Chińczycy zainstalowali radar na platformie wydobywczej. Japonia protestuje

Według japońskich władz, na chińskiej platformie wydobywczej znajdującej się na spornych wodach Morza Wschodniochińskiego zainstalowano radar – analogiczny do instalowanych na okrętach patrolowych. Tokio złożyło w tej sprawie oficjalny protest.

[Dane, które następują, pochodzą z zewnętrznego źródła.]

/-- **The expectation in the measure carrying the factor `H`** (the shape of (5.14.1)'s `⟨·⟩` with `H = χ·e^{−V}`,
normalized by `∫H dμ` — the fields contracted into `H` are the contractions *"to χ′ or to the interaction"*):
`∫Π_{i∈T}Φ(v_i)H dμ / ∫H dμ = Σ_{D⊆T} (Σ_{σ∈smallParts(T∖D)} Π w_B)·(∫(Π_{i∈D}∂_{Cv_i})H dμ / ∫H dμ)`.
[cite: BalabanImbrieJaffe1988, §5.14 p.311] [cite: BalabanImbrieJaffe1988, (5.14.1) p.308] -/
theorem wick_smooth_interacting (A : Matrix S S ℝ) (hA : A.PosDef) (f : S → ℝ) (v : κ → S → ℝ) (T : Finset κ)
    {H : (S → ℝ) → ℝ} (hH : ContDiff ℝ ∞ H) (hb : ∀ k : ℕ, ∃ K : ℝ, ∀ φ : S → ℝ, ‖iteratedFDeriv ℝ k H φ‖ ≤ K) :
    (∫ φ : S → ℝ, (∏ i ∈ T, φ ⬝ᵥ v i) * H φ * (weight A φ * source f φ))
        / (∫ φ : S → ℝ, H φ * (weight A φ * source f φ))
      = ∑ D ∈ T.powerset, (∑ σ ∈ smallParts (T \ D), ∏ B ∈ σ, cweight A f v B) *
          ((∫ φ : S → ℝ, dset A v D H φ * (weight A φ * source f φ))
            / ∫ φ : S → ℝ, H φ * (weight A φ * source f φ)) := by
  rw [wick_smooth A hA f v T hH hb, sum_div]
  exact sum_congr rfl fun D _ => by rw [mul_div_assoc]

/-- **Constant factor: p13's `wick_source` recovered** — for `H = c` only `D = ∅` survives (`dset_const`), and
`∫Π_{i∈T}Φ(v_i)·c dμ = (Σ_{σ∈smallParts T} Π w_B)·∫ c dμ`. [cite: BalabanImbrieJaffe1988, §5.13 p.305–306] -/
theorem wick_smooth_const (A : Matrix S S ℝ) (hA : A.PosDef) (f : S → ℝ) (v : κ → S → ℝ) (T : Finset κ) (c : ℝ) :
    ∫ φ : S → ℝ, (∏ i ∈ T, φ ⬝ᵥ v i) * c * (weight A φ * source f φ)
      = (∑ σ ∈ smallParts T, ∏ B ∈ σ, cweight A f v B) * ∫ φ : S → ℝ, c * (weight A φ * source f φ) := by
  have hH : ContDiff ℝ ∞ (fun _ : S → ℝ => c) := contDiff_const
  have hb : ∀ k : ℕ, ∃ K : ℝ, ∀ φ : S → ℝ, ‖iteratedFDeriv ℝ k (fun _ : S → ℝ => c) φ‖ ≤ K := fun k => by
    refine ⟨‖c‖, fun φ => ?_⟩
    rcases Nat.eq_zero_or_pos k with hk | hk
    · subst hk
      rw [norm_iteratedFDeriv_zero]
    · rw [iteratedFDeriv_const_of_ne (𝕜 := ℝ) (Nat.pos_iff_ne_zero.1 hk) c]
      simp
  have h := wick_smooth A hA f v T hH hb
  rw [← sum_erase_add _ _ (empty_mem_powerset T)] at h
  rw [h, sum_eq_zero fun D hD => ?_, zero_add, sdiff_empty, dset_empty]
  have hDne : D.Nonempty := nonempty_iff_ne_empty.2 (ne_of_mem_erase hD)
  rw [dset_const A v hDne c]
  simp

/-- Without source the ℱ-trains vanish: `w_{{i}} = ⟨Cv_i, 0⟩ = 0`. [cite: BalabanImbrieJaffe1988, §5.13 p.305–306] -/
theorem cweight_singleton_zero (A : Matrix S S ℝ) (v : κ → S → ℝ) (i : κ) : cweight A (0 : S → ℝ) v {i} = 0 := by
  rw [cweight_singleton, dotProduct_zero]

Jak twierdzi japoński rząd, radary w typie tego, który odkryto na chińskiej platformie wydobywczej są stosowane okrętach patrolowych. Argumentują, że nie ma konieczności montowanie ich w miejscach, gdzie prowadzone są poszukiwania gazu. Japonia uważa, że Chiny zamierzają wykorzystać platformy wydobywcze, znajdujące się na spornych akwenach jako stacje wojskowe. Chińczycy prowadzą wydobycie gazu na kilkunastu platformach, któe znajdują się blisko spornych akwenów. Na publikowanych mapach zaznaczono ja jako tzw. obiekt 12, położony najbardziej na północ ze wszystkich.

Urządzenie zostało wykryte pod koniec czerwca, zaś w ubiegły piątek Japonia złożyła za pośrednictwem swojej ambasady w Chinach oficjalny protest z żądaniem wyjaśnień.

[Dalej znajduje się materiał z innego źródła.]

import Literature.NumberTheory.Automorphic.HeckeAlgebra
import HarnessLib

/-!
# Gelfand's trick: commutativity of Hecke operators from an anti-involution

Trunk `AutomorphicAxiomatic` (G19), topic `NumberTheory/Automorphic`; generic complement to
`HeckeAlgebra` (the concrete Hecke operators `heckeOperator ρ K g = ∑_{yK ⊆ KgK} ρ(y)` on the
`K`-fixed vectors of a representation `ρ` of a group `G`). Third layer (S3) of the branch
turning the named fact `Flath1979_heckeOperatorAt_ofLocal_eq_smul` of `UnramifiedHeckeScalars`
into a theorem (decomposition of `Literature.NumberTheory.Automorphic.exists_cuspidal_baseChange_of_not_dvd`,
**lang.S23**, Arthur–Clozel (1989), Ch. 3, Thm. 4.2 (a)); see `CartanDecompositionGLn` (S2)
and `HilbertRepSchur` (S1).

**Gelfand's trick** (Bump, *Automorphic Forms and Representations* (1997), Thm. 4.6.1 and the
proof of Thm. 3.3.3; Getz–Hahn (2024), Thm. 5.5.1; Deitmar–Echterhoff (2014), Thm. 11.2.4 (a)):
if `t` is an anti-involution of `G` preserving `K` and fixing every double coset `K g K`
(`t g ∈ K g K`), the Hecke algebra of `(G, K)` is commutative. It is proved here directly for
the operators `[KxK]`, `[KyK]` on `V^K`, for an arbitrary representation `ρ` of `G` over a
commutative ring and without Haar measure, in the following relative form suited to restricted
products: `K ≤ M ≤ G`, `t(K) ⊆ K`, `t g ∈ K g K` for `g ∈ M` only, and `x, y ∈ M` with finite
`KxK/K`, `KyK/K` (`heckeOperator_comm_apply_of_antiInvolution`). For `M = GL_n(F) ↪ G`,
`K = GL_n(𝒪)` and `t` = transpose, the double-coset hypothesis is the Cartan decomposition
(`CartanDecompositionGLn.exists_glTranspose_eq_mul_mul`).

## The argument (all proved)

* `heckeOperator_heckeOperator_apply` (**product formula**): for `v ∈ V^K`,
  `[KxK]([KyK] v) = ∑ᶠ_{γ ∈ G/K} N_{x,y}(γ) • ρ(γ) v` with the **pair count**
  `heckePairCount K x y γ = #{α ∈ KxK/K | α⁻¹ γ ∈ KyK/K}` (the structure constants of
  `𝟙_{KxK} * 𝟙_{KyK}`; Bump (1997), §4.6) — regroup the double sum along `β ↦ α β`.
* `heckePairCount_smul`: `N_{x,y}` is left `K`-invariant; `heckePairCount_eq_zero_of_out_not_mem`:
  it vanishes off the cosets meeting `M`.
* `heckePairCount_le_unop_map` (**Gelfand's injection**): `a K ↦ t(a⁻¹ c) K` injects
  `{aK ⊆ KxK | a⁻¹c ∈ KyK}` into `{bK ⊆ KyK | b⁻¹ t(c) ∈ KxK}`, so
  `N_{x,y}(cK) ≤ N_{y,x}(t(c)K)`; with `t ∘ t = id` and `t c ∈ K c K` this gives
  `heckePairCount_comm`: `N_{x,y}(cK) = N_{y,x}(cK)`.
* `heckeOperator_comm_apply_of_antiInvolution`: the two product formulas agree term by term.

Also recorded, for the sequel (irreducibility of `V^K` and adjoints of Hecke operators on
unitary representations, Deitmar–Echterhoff (2014), proof of Thm. 11.2.4 (b)):
`heckeOperator_mul_mul_eq` (`[K k₁gk₂ K] = [KgK]`), `heckeOperator_apply_comm_of_commute`
(Hecke operators of finite double cosets commute with `ρ(c)` for `c` centralising `K` and `x`),
`map_heckeOperator_eq_card_smul` (**averaging formula** `P([KxK] v) = #(KxK/K) • P(ρ(x) v)` for
any `K`-invariant additive map `P`, e.g. the orthogonal projection onto `V^K`), and
`ncard_orbit_inv_eq` (`#(Kx⁻¹K/K) = #(KxK/K)` under the anti-involution — the degree equality
behind `[KxK]* = [Kx⁻¹K]`).

## Design notes

* The anti-automorphism is a `MulEquiv` `τ : G ≃* Gᵐᵒᵖ` (`t = MulOpposite.unop ∘ τ`), as
  produced by `CartanDecompositionGLn.glTranspose`; the hypotheses `t(K) ⊆ K`, `t ∘ t = id`
  and `t g ∈ KgK` are stated elementwise.
* Orbits `MulAction.orbit K (g : G ⧸ K)` (`= KgK/K`) and `Quotient.out` representatives are
  used throughout, matching the definition of `heckeOperator`; finiteness of the two orbits is a
  hypothesis (no `IsHeckeTriple` instance is required), counts are `Set.ncard`.
* Everything is over an arbitrary commutative coefficient ring `k` and any `Representation`;
  no topology, measure or field structure on `G` is used, and the only import is
  `HeckeAlgebra` (every statement carries the finiteness of the relevant double cosets as a
  hypothesis, so no junk-value lemma for infinite orbits is needed).

## References

* D. Bump, *Automorphic Forms and Representations* (1997), Thm. 4.6.1, §4.6, proof of
  Thm. 3.3.3 [Bump1997].
* J. R. Getz, H. Hahn, *An Introduction to Automorphic Representations* (2024), Thm. 5.5.1
  [GetzHahn2024].
* A. Deitmar, S. Echterhoff, *Principles of Harmonic Analysis* (2014), Thm. 11.2.4
  [DeitmarEchterhoff2014].
-/

noncomputable section

open scoped Pointwise
open MulAction

namespace Literature.NumberTheory.Automorphic

section GelfandTrick

variable {k G V : Type*} [CommRing k] [Group G] [AddCommGroup V] [Module k V]
  (ρ : Representation k G V) (K : Subgroup G)

/-! #### Orbits in `G ⧸ K` and representatives -/

omit [CommRing k] in
/-- `κ • (g K) = (κ g) K` for `κ ∈ K` acting on `G ⧸ K`. [folklore] -/
theorem subgroup_smul_mk (κ : K) (g : G) : κ • (g : G ⧸ K) = ((κ : G) * g : G) := rfl

/-- Membership in the `K`-orbit of `g K`: `γ = (κ g) K` for some `κ ∈ K`. [folklore] -/
theorem mem_orbit_mk_iff {g : G} {γ : G ⧸ K} :
    γ ∈ orbit K (g : G ⧸ K) ↔ ∃ κ : K, (((κ : G) * g : G) : G ⧸ K) = γ := by
  simp only [MulAction.mem_orbit_iff, subgroup_smul_mk]

/-- The `K`-orbit of `g K` only depends on the double coset: `(k₁ g k₂) K` has the same orbit as
`g K` for `k₁, k₂ ∈ K`. [folklore] -/
theorem orbit_mk_mul_mul_eq {g k₁ k₂ : G} (hk₁ : k₁ ∈ K) (hk₂ : k₂ ∈ K) :
    orbit K ((k₁ * g * k₂ : G) : G ⧸ K) = orbit K (g : G ⧸ K) := by
  have h : ((k₁ * g * k₂ : G) : G ⧸ K) = (⟨k₁, hk₁⟩ : K) • (g : G ⧸ K) := by
    rw [subgroup_smul_mk, QuotientGroup.eq]
    simpa [mul_assoc] using K.inv_mem hk₂
  rw [h, MulAction.orbit_smul]

/-- For a `K`-fixed vector `v`, `ρ g v` only depends on the coset `g K`. [folklore] -/
theorem apply_eq_of_mk_eq {v : V} (hv : v ∈ ρ.fixedPoints K) {g g' : G}
    (h : (g : G ⧸ K) = (g' : G ⧸ K)) : ρ g v = ρ g' v := by
  rw [QuotientGroup.eq] at h
  have : g' = g * (g⁻¹ * g') := by group
  rw [this, map_mul, Module.End.mul_apply, (ρ.mem_fixedPoints K v).1 hv _ h]

/-- For a `K`-fixed vector `v` and `γ ∈ G ⧸ K`, `ρ (a γ.out) v = ρ (a • γ).out v`. [folklore] -/
theorem apply_mul_out_eq {v : V} (hv : v ∈ ρ.fixedPoints K) (a : G) (γ : G ⧸ K) :
    ρ (a * γ.out) v = ρ (a • γ).out v := by
  refine apply_eq_of_mk_eq ρ K hv ?_
  rw [QuotientGroup.out_eq', ← MulAction.Quotient.coe_smul_out, smul_eq_mul]

/-- The Hecke operator as a finite sum over the orbit, with `Quotient.out` representatives:
`[KgK] v = ∑_{α ∈ K·gK} ρ(α.out) v` for `v ∈ V^K` and `K g K / K` finite. [folklore] -/
theorem heckeOperator_apply_eq_sum_out (g : G) (hfin : (orbit K (g : G ⧸ K)).Finite) {v : V}
    (hv : v ∈ ρ.fixedPoints K) :
    heckeOperator ρ K g v = ∑ α ∈ hfin.toFinset, ρ α.out v := by
  classical
  have hs : Set.BijOn (fun x : G => (x : G ⧸ K)) (hfin.toFinset.image Quotient.out)
      (orbit K (g : G ⧸ K)) := by
    refine ⟨?_, ?_, ?_⟩
    · intro x hx
      obtain ⟨y, hy, rfl⟩ := Finset.mem_image.1 hx
      rw [Set.Finite.mem_toFinset] at hy
      simpa only [QuotientGroup.out_eq'] using hy
    · intro x hx x' hx' h
      obtain ⟨y, -, rfl⟩ := Finset.mem_image.1 hx
      obtain ⟨y', -, rfl⟩ := Finset.mem_image.1 hx'
      simp only [QuotientGroup.out_eq'] at h
      rw [h]
    · intro y hy
      exact ⟨y.out, Finset.mem_image.2 ⟨y, (Set.Finite.mem_toFinset _).2 hy, rfl⟩,
        QuotientGroup.out_eq' y⟩
  have hinj : ∀ x ∈ hfin.toFinset, ∀ y ∈ hfin.toFinset, x.out = y.out → x = y :=
    fun x _ y _ h => by rw [← QuotientGroup.out_eq' x, ← QuotientGroup.out_eq' y, h]
  rw [heckeOperator_apply_eq_sum ρ K g _ hs hv, Finset.sum_image hinj]

/-- The Hecke operator `[KgK]` only depends on the double coset (through the orbit `K·gK`).
[folklore] -/
theorem heckeOperator_eq_of_orbit_eq {x x' : G}
    (h : orbit K (x : G ⧸ K) = orbit K (x' : G ⧸ K)) :
    heckeOperator ρ K x = heckeOperator ρ K x' := by
  simp only [heckeOperator, h]

/-- `[K (k₁ g k₂) K] = [K g K]` for `k₁, k₂ ∈ K`. [folklore] -/
theorem heckeOperator_mul_mul_eq {g k₁ k₂ : G} (hk₁ : k₁ ∈ K) (hk₂ : k₂ ∈ K) :
    heckeOperator ρ K (k₁ * g * k₂) = heckeOperator ρ K g :=
  heckeOperator_eq_of_orbit_eq ρ K (orbit_mk_mul_mul_eq K hk₁ hk₂)

/-- An element `c` commuting with `K` maps `V^K` to `V^K`. [folklore] -/
theorem apply_mem_fixedPoints_of_commute {c : G} (hcK : ∀ κ ∈ K, c * κ = κ * c) {v : V}
    (hv : v ∈ ρ.fixedPoints K) : ρ c v ∈ ρ.fixedPoints K := by
  rw [Representation.mem_fixedPoints] at hv ⊢
  intro κ hκ
  rw [← Module.End.mul_apply, ← map_mul, ← hcK κ hκ, map_mul, Module.End.mul_apply, hv κ hκ]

Z kolei w sobotę Japonia złożyła oficjalny protestprzeciwko zbliżeniu się do spornych wysp na Morzu Wschodniochińskim sześciu okrętów chińskiej straży przybrzeżnej, a także floty 230 łodzi rybackich.

Japonia i Chiny roszczą sobie prawa do wysp Senkaku (chiń. Diaoyu) na Morzu Wschodniochińskim, a sprawa ta wywołuje żywe emocje w obu krajach. Sytuacja pogorszyła się, gdy w 2012 roku Tokio kupiło od prywatnego właściciela trzy z pięciu niezamieszkanych wysepek. Wywołało to falę antyjapońskich protestów w Chinach.

W 2015 roku działania Chin na Morzu Wschodniochińskim zmusiły Japonię do alarmowego poderwania samolotów wojskowych ponad 570 razy.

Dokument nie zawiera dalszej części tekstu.